A recent ruling by the U.S. Supreme Court undermines the power of environmental protection agencies to act

In early June, in Boca Chica, Texas, the shuttle Starshipfrom Elon Musk’s space exploration company SpaceX, was taking off for the fourth time — a test presented as a remarkable advancement for civilian space exploration. A mission of primary necessity given the current state of the world, no doubt.

A few hours after the test, reported the New York Times Earlier this month, U.S. Fish and Wildlife Service personnel were busy mopping up the damage around the area. Rock debris and dust, scorched earth, chemical spills—all the damage left behind on land that’s also home to many fragile and endangered species. Who would have thought that launching the largest space shuttle ever built wouldn’t be a welcome change for the neighborhood and the ecosystems?

SpaceX’s experiments have put the US agencies responsible for aviation and wildlife — the Federal Aviation Administration (FAA) and the Fish and Wildlife Service — under fire. In December 2023, environmental groups filed a lawsuit against the two agencies under the National Environmental Policy Act (NEPA), the major law governing environmental protection in the United States, claiming that they failed to conduct a full review of the environmental impacts of SpaceX’s activities before giving the green light. The successive authorizations given to Elon Musk’s company to use the land designated for its launches as so many “sacrificial zones” are being challenged.

Of course, there were other observers who complained that the agencies had been too intrusive in SpaceX’s launch preparations. In this regard, Texas Republican Senator Ted Cruz complained during Senate Commerce Committee hearings last December that the FAA and the Fish and Wildlife Service had only thrown obstacles in SpaceX’s way and had unduly complicated the process.

Hatred of the administrative state is a favourite theme of conservative political forces – which have just won a considerable victory in this area.

I mentioned this to you recently, while examining the series of spectacular decisions signed by the Supreme Court of the United States just before its summer recess. Rendered in the wake of this, Loper Bright v. Raimondoa decision of administrative law that is not sexy for the headlines, had the effect of an earthquake on the judicial system and the administrative apparatus.

This decision invalidates the judgment Chevronwhich, since the 1980s, gave regulatory agencies the prerogative to interpret the provisions of the laws they enforce. To put it briefly, with Chevronthe courts had established that when there was a vagueness, a contradictory interpretation, that provided by the agencies themselves took precedence. The reason? The agencies have expertise that the courts do not have, in the regulatory field that concerns them.

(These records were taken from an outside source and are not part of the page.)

import Mathlib.Algebra.MonoidAlgebra.MapDomain
import Mathlib.RepresentationTheory.Intertwining
import Literature.RepresentationTheory.LatticesInRationalRepresentation
import Literature.RepresentationTheory.FiniteGroups.StableLatticeReductionInvariantInt
import HarnessLib

/-!
# ℚ-isomorphic permutation modules have reductions mod `p` with the same additive invariants
# (Serre, *Linear Representations of Finite Groups*, §15.2 Thm. 32 for permutation lattices;
# Milne, *Arithmetic Duality Theorems*, I Lemma 2.12)

Topic `RepresentationTheory/FiniteGroups`; namespace `Literature.RepresentationTheory.FiniteGroups`
(sub-namespace `PermutationLattice`).  THEOREMS ONLY (no definition, no named fact, no `sorry`,
no instance).  The link between the `G`-SET side of Artin's induction theorem
(`ArtinGassmannPermutationSets`: a `ℚ[G]`-isomorphism `ℚ[A] ≅ ℚ[B]` of permutation modules) and the
`𝔽_p[G]`-MODULE side used in Tate's Euler–Poincaré characteristic argument: for every invariant `ψ` of
`ℤ[G]`-modules additive on short exact sequences with finite `p`-torsion middle term (the binders of
`StableLatticeReductionInvariantInt`),

  `ℚ[A] ≅ ℚ[B]` as `ℚ[G]`-modules ⟹ `ψ (ℤ[A]/p) = ψ (ℤ[B]/p)`

(`additive_reduction_ofMulAction_eq_of_ratEquiv`).  Proof: the tree's
`LatticesInRationalRepresentation.exists_equivariant_hom_of_span_eq_top` (Cassels–Fröhlich IV §8 /
Serre §15.1: two `G`-lattices spanning the same `ℚ[G]`-module are commensurable) applied to
`ℤ[A] → ℚ[A] ≅ ℚ[B] ← ℤ[B]` gives an injective `G`-map `j : ℤ[A] → ℤ[B]` with image of finite index;
then Serre's Thm. 32 over `ℤ` (`StableLatticeReduction.Int.additive_reduction_eq_of_finite_index`).
Here `ℤ[A] = Representation.ofMulAction ℤ G A` on Mathlib's `MonoidAlgebra ℤ A`, and the coefficient
extension `ℤ[A] → ℚ[A]` is `MonoidAlgebra.map (Int.castAddHom ℚ)`.

Written for the road memo `TATE-EPC-TC-ROAD` (evidence #54 on stmt-BirchSwinnertonDyer-19032),
brick B3b-2.

## References
* J.-P. Serre, *Linear Representations of Finite Groups*, GTM 42 (1977), §15.1–§15.2, Thm. 32.
  [SerreLinearRepresentations1977]
* J. S. Milne, *Arithmetic Duality Theorems*, 2nd ed. (2006), I Lemmas 2.10, 2.12. [MilneADT2006]
-/

namespace Literature.RepresentationTheory.FiniteGroups

namespace PermutationLattice

open Function LinearMap Submodule MonoidAlgebra StableLatticeReduction
open scoped Pointwise MonoidAlgebra

variable {G : Type} [Group G] {A : Type*} [AddCommGroup A]

/-! ### §1. The coefficient extension `ℤ[X] → ℚ[X]` -/

section Cast

variable (X : Type) [MulAction G X]

/-- The coefficient extension `ℤ[X] → ℚ[X]` is additive, so `ℤ`-linear; we use it through
`AddMonoidHom.toIntLinearMap` of this bundled map. [cite: SerreLinearRepresentations1977, §15.1] -/
theorem map_intCast_add (x y : MonoidAlgebra ℤ X) :
    MonoidAlgebra.map (M := X) (Int.castAddHom ℚ) (x + y) =
      MonoidAlgebra.map (M := X) (Int.castAddHom ℚ) x + MonoidAlgebra.map (M := X) (Int.castAddHom ℚ) y :=
  MonoidAlgebra.map_add _ _ _

/-- `ℤ[X] → ℚ[X]` is `G`-equivariant for the permutation actions.
[cite: SerreLinearRepresentations1977, §15.1] -/
theorem map_intCast_ofMulAction (g : G) (x : MonoidAlgebra ℤ X) :
    MonoidAlgebra.map (M := X) (Int.castAddHom ℚ) (Representation.ofMulAction ℤ G X g x) =
      Representation.ofMulAction ℚ G X g (MonoidAlgebra.map (M := X) (Int.castAddHom ℚ) x) := by
  induction x using MonoidAlgebra.induction_linear with
  | zero => rw [map_zero, MonoidAlgebra.map_zero, map_zero]
  | add x y hx hy => rw [map_add, MonoidAlgebra.map_add, hx, hy, MonoidAlgebra.map_add, map_add]
  | single m r =>
    rw [Representation.ofMulAction_single, MonoidAlgebra.map_single, MonoidAlgebra.map_single,
      Representation.ofMulAction_single]

/-- `ℤ[X] → ℚ[X]` is injective. [cite: SerreLinearRepresentations1977, §15.1] -/
theorem map_intCast_injective :
    Injective (MonoidAlgebra.map (M := X) (Int.castAddHom ℚ)) :=
  MonoidAlgebra.map_injective _ (fun a b h => by simpa using h)

/-- The image of `ℤ[X]` spans `ℚ[X]` over `ℚ`. [cite: SerreLinearRepresentations1977, §15.1] -/
theorem span_range_map_intCast_eq_top :
    Submodule.span ℚ (Set.range (MonoidAlgebra.map (M := X) (Int.castAddHom ℚ))) = ⊤ := by
  have key : ∀ x : MonoidAlgebra ℚ X,
      x ∈ Submodule.span ℚ (Set.range (MonoidAlgebra.map (M := X) (Int.castAddHom ℚ))) := by
    intro x
    induction x using MonoidAlgebra.induction_linear with
    | zero => exact Submodule.zero_mem _
    | add x y hx hy => exact Submodule.add_mem _ hx hy
    | single m r =>
      have h1 : MonoidAlgebra.single m r = r • MonoidAlgebra.single m (1 : ℚ) := by
        rw [MonoidAlgebra.smul_single', mul_one]
      rw [h1]
      refine Submodule.smul_mem _ r (Submodule.subset_span ⟨MonoidAlgebra.single m 1, ?_⟩)
      rw [MonoidAlgebra.map_single]
      rfl
  exact eq_top_iff.2 fun x _ => key x

end Cast

/-! ### §2. The theorem -/

section Reduction

variable (ψ : ∀ ⦃Y : Type⦄ [AddCommGroup Y] [Module ℤ Y], Representation ℤ G Y → A) {p : ℕ}
  (hψ : ∀ ⦃X Y Z : Type⦄ [AddCommGroup X] [Module ℤ X] [AddCommGroup Y] [Module ℤ Y]
    [AddCommGroup Z] [Module ℤ Z] (ρX : Representation ℤ G X) (ρY : Representation ℤ G Y)
    (ρZ : Representation ℤ G Z) (f : X →ₗ[ℤ] Y) (g : Y →ₗ[ℤ] Z),
    (∀ s x, f (ρX s x) = ρY s (f x)) → (∀ s y, g (ρY s y) = ρZ s (g y)) →
    Injective f → Surjective g → LinearMap.range f = LinearMap.ker g → Finite Y →
    (∀ y : Y, (p : ℤ) • y = 0) → ψ ρY = ψ ρX + ψ ρZ)
include hψ

omit hψ in
/-- `ℤ[X]` has no `p`-torsion. [cite: SerreLinearRepresentations1977, §15.1] -/
theorem smul_eq_zero_imp_monoidAlgebra [hp : Fact p.Prime] (X : Type) (x : MonoidAlgebra ℤ X)
    (h : (p : ℤ) • x = 0) : x = 0 :=
  (smul_eq_zero.1 h).resolve_left (by exact_mod_cast hp.out.ne_zero)

omit hψ in
/-- `ℤ[X]/pℤ[X]` is finite for `X` finite. [cite: SerreLinearRepresentations1977, §15.2] -/
theorem finite_monoidAlgebra_quotient_smul_top [hp : Fact p.Prime] (X : Type) [Finite X] :
    Finite (MonoidAlgebra ℤ X ⧸ ((p : ℤ) • ⊤ : Submodule ℤ (MonoidAlgebra ℤ X))) := by
  haveI : Module.Finite ℤ (MonoidAlgebra ℤ X ⧸ ((p : ℤ) • ⊤ : Submodule ℤ (MonoidAlgebra ℤ X))) :=
    Module.Finite.quotient ℤ _
  refine Module.finite_of_fg_torsion _ fun z => ?_
  refine ⟨⟨(p : ℤ), mem_nonZeroDivisors_of_ne_zero (by exact_mod_cast hp.out.ne_zero)⟩, ?_⟩
  rw [Submonoid.mk_smul]
  exact Int.smul_quotient_smul_top_eq_zero (p : ℤ) z

/-- **`ℚ[A] ≅ ℚ[B]` ⟹ `ψ (ℤ[A]/p) = ψ (ℤ[B]/p)`** for every invariant `ψ` of `ℤ[G]`-modules additive
on short exact sequences with finite `p`-torsion middle term: a `ℚ[G]`-isomorphism of the
permutation modules of two finite `G`-sets makes the lattices `ℤ[A]`, `ℤ[B]` commensurable
(`exists_equivariant_hom_of_span_eq_top`), and commensurable stable lattices have reductions mod `p`
with the same composition data (Serre's Thm. 32, `additive_reduction_eq_of_finite_index`).
[cite: SerreLinearRepresentations1977, §15.2 Thm. 32] [cite: MilneADT2006, I Lemmas 2.10 and 2.12] -/
theorem additive_reduction_ofMulAction_eq_of_ratEquiv [hp : Fact p.Prime] {X₁ X₂ : Type}
    [Fintype X₁] [Fintype X₂] [MulAction G X₁] [MulAction G X₂]
    (e : Representation.Equiv (Representation.ofMulAction ℚ G X₁) (Representation.ofMulAction ℚ G X₂)) :
    ψ ((Representation.ofMulAction ℤ G X₁).quotient ((p : ℤ) • ⊤)
        (smul_top_le_comap (Representation.ofMulAction ℤ G X₁) (p : ℤ))) =
      ψ ((Representation.ofMulAction ℤ G X₂).quotient ((p : ℤ) • ⊤)
        (smul_top_le_comap (Representation.ofMulAction ℤ G X₂) (p : ℤ))) := by
  classical
  -- the `ℤ`-linear coefficient extensions
  let c₁ : MonoidAlgebra ℤ X₁ →+ MonoidAlgebra ℚ X₁ :=
    { toFun := MonoidAlgebra.map (M := X₁) (Int.castAddHom ℚ)
      map_zero' := MonoidAlgebra.map_zero _
      map_add' := map_intCast_add X₁ }
  let c₂ : MonoidAlgebra ℤ X₂ →+ MonoidAlgebra ℚ X₂ :=
    { toFun := MonoidAlgebra.map (M := X₂) (Int.castAddHom ℚ)
      map_zero' := MonoidAlgebra.map_zero _
      map_add' := map_intCast_add X₂ }
  let i₂ : MonoidAlgebra ℤ X₂ →ₗ[ℤ] MonoidAlgebra ℚ X₂ := c₂.toIntLinearMap
  let i₁ : MonoidAlgebra ℤ X₁ →ₗ[ℤ] MonoidAlgebra ℚ X₂ :=
    (e.toLinearMap.restrictScalars ℤ) ∘ₗ c₁.toIntLinearMap
  have hi₁v : ∀ x, i₁ x = e (MonoidAlgebra.map (M := X₁) (Int.castAddHom ℚ) x) := fun x => rfl
  have hi₂v : ∀ x, i₂ x = MonoidAlgebra.map (M := X₂) (Int.castAddHom ℚ) x := fun x => rfl
  have h₂ : ∀ s x, i₂ (Representation.ofMulAction ℤ G X₂ s x) =
      Representation.ofMulAction ℚ G X₂ s (i₂ x) := fun s x => by
    rw [hi₂v, hi₂v, map_intCast_ofMulAction]
  have h₁ : ∀ s x, i₁ (Representation.ofMulAction ℤ G X₁ s x) =
      Representation.ofMulAction ℚ G X₂ s (i₁ x) := fun s x => by
    rw [hi₁v, hi₁v, map_intCast_ofMulAction]
    exact LinearMap.congr_fun (e.toIntertwiningMap.isIntertwining' s) _
  have hi₂ : Injective i₂ := map_intCast_injective X₂
  have hi₁ : Injective i₁ := e.injective.comp (map_intCast_injective X₁)
  have hsp₂ : Submodule.span ℚ (Set.range i₂) = ⊤ := span_range_map_intCast_eq_top X₂
  have hsp₁ : Submodule.span ℚ (Set.range i₁) = ⊤ := by
    have hr : Set.range i₁ = e.toLinearMap '' Set.range (MonoidAlgebra.map (M := X₁) (Int.castAddHom ℚ)) := by
      ext v
      simp only [Set.mem_range, Set.mem_image, hi₁v, exists_exists_eq_and]
      rfl
    rw [hr, Submodule.span_image, span_range_map_intCast_eq_top X₁, Submodule.map_top,
      LinearMap.range_eq_top]
    exact e.surjective
  -- commensurability: `j : ℤ[X₁] → ℤ[X₂]`, equivariant, injective, of finite index
  obtain ⟨N, j, hN, hj, hjG, hfin⟩ :=
    Literature.RepresentationTheory.exists_equivariant_hom_of_span_eq_top
      (Representation.ofMulAction ℚ G X₂) (Representation.ofMulAction ℤ G X₁)
      (Representation.ofMulAction ℤ G X₂) i₁ i₂ h₁ h₂ hi₂ hsp₁ hsp₂
  have hjinj : Injective j := by
    rw [← LinearMap.ker_eq_bot, Literature.RepresentationTheory.ker_eq_ker_of_comp_eq_smul i₁ i₂ hi₂ j hN hj,
      LinearMap.ker_eq_bot]
    exact hi₁
  haveI := hfin
  haveI := finite_monoidAlgebra_quotient_smul_top (p := p) X₂
  have hstab : ∀ s, LinearMap.range j ≤ (LinearMap.range j).comap (Representation.ofMulAction ℤ G X₂ s) :=
    range_le_comap_of_comm _ _ j hjG
  -- Serre Thm. 32 over `ℤ`: `ψ (ℤ[X₂]/p) = ψ (j(ℤ[X₁])/p)`
  have hβ := Int.additive_reduction_eq_of_finite_index ψ hψ (Representation.ofMulAction ℤ G X₂)
    (smul_eq_zero_imp_monoidAlgebra (p := p) X₂) (LinearMap.range j) hstab
  -- `j(ℤ[X₁]) ≅ ℤ[X₁]`
  haveI := Int.finite_quotient_smul_top_of_le (p : ℤ) (LinearMap.range j)
    (Λ := MonoidAlgebra ℤ X₂)
  have hα := Int.additive_reduction_eq_of_linearEquiv ψ hψ (Representation.ofMulAction ℤ G X₁)
    ((Representation.ofMulAction ℤ G X₂).subrepresentation (LinearMap.range j) hstab)
    (LinearEquiv.ofInjective j hjinj) (fun s x => Subtype.ext (hjG s x))
  rw [hα, hβ]

end Reduction

end PermutationLattice

end Literature.RepresentationTheory.FiniteGroups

Dramatic turn of events: the Court affirmed in Loper that it is in fact up to judges to decide on conflicts of interpretation. Justice Clarence Thomas thus writes pompously that the interpretation of laws constitutes after all “the particular province” of the courts. Loper still admits certain exceptions, notably in situations where legislators have taken care to include in the law that the task of interpretation falls to the agency concerned – something which the text of the decision does not necessarily view favorably.

This is a real earthquake for institutions. In her dissent, Justice Elena Kagan stressed the importance of Chevron within the judicial system: ” [Chevron] has been applied in thousands of court decisions. It has become a pillar of modern government, supporting regulatory efforts of all types—to name a few, keeping air and water clean, food and medicine safe, and financial markets honest.”

Regulatory agencies, which apparently did not exercise excessive control over even the most extravagant and superfluous activities – such as the launch of a narcissistic billionaire’s civilian rocket – have thus lost considerable power to act.

In the wake of LoperStanford University environmental law professor Deborah Sivas pointed out that this weakening of the power of regulatory agencies could help temper the influence of lobbyists and the business sector on some agencies closely linked to economic development. The U.S. Forest Service or the Bureau of Land Management, for example, which are now controlled by extractive companies. These agencies, she added, frequently used Chevron to influence the regulatory framework in favor of the industry. There is undoubtedly a bit of this in the ease with which Elon Musk was able to launch his rocket.

Except that with Loperthe reverse is also true: disgruntled businesses, or any other interest group (religious, for example), will now enjoy an expanded opportunity to challenge the limits imposed on them — even when it comes to protecting the public or the environment. This concerns us too, especially in environmental matters. Air pollution, greenhouse gas emissions, the large-scale consequences of ecosystem degradation, all of this does not stop at the border. This does not bode well for the future.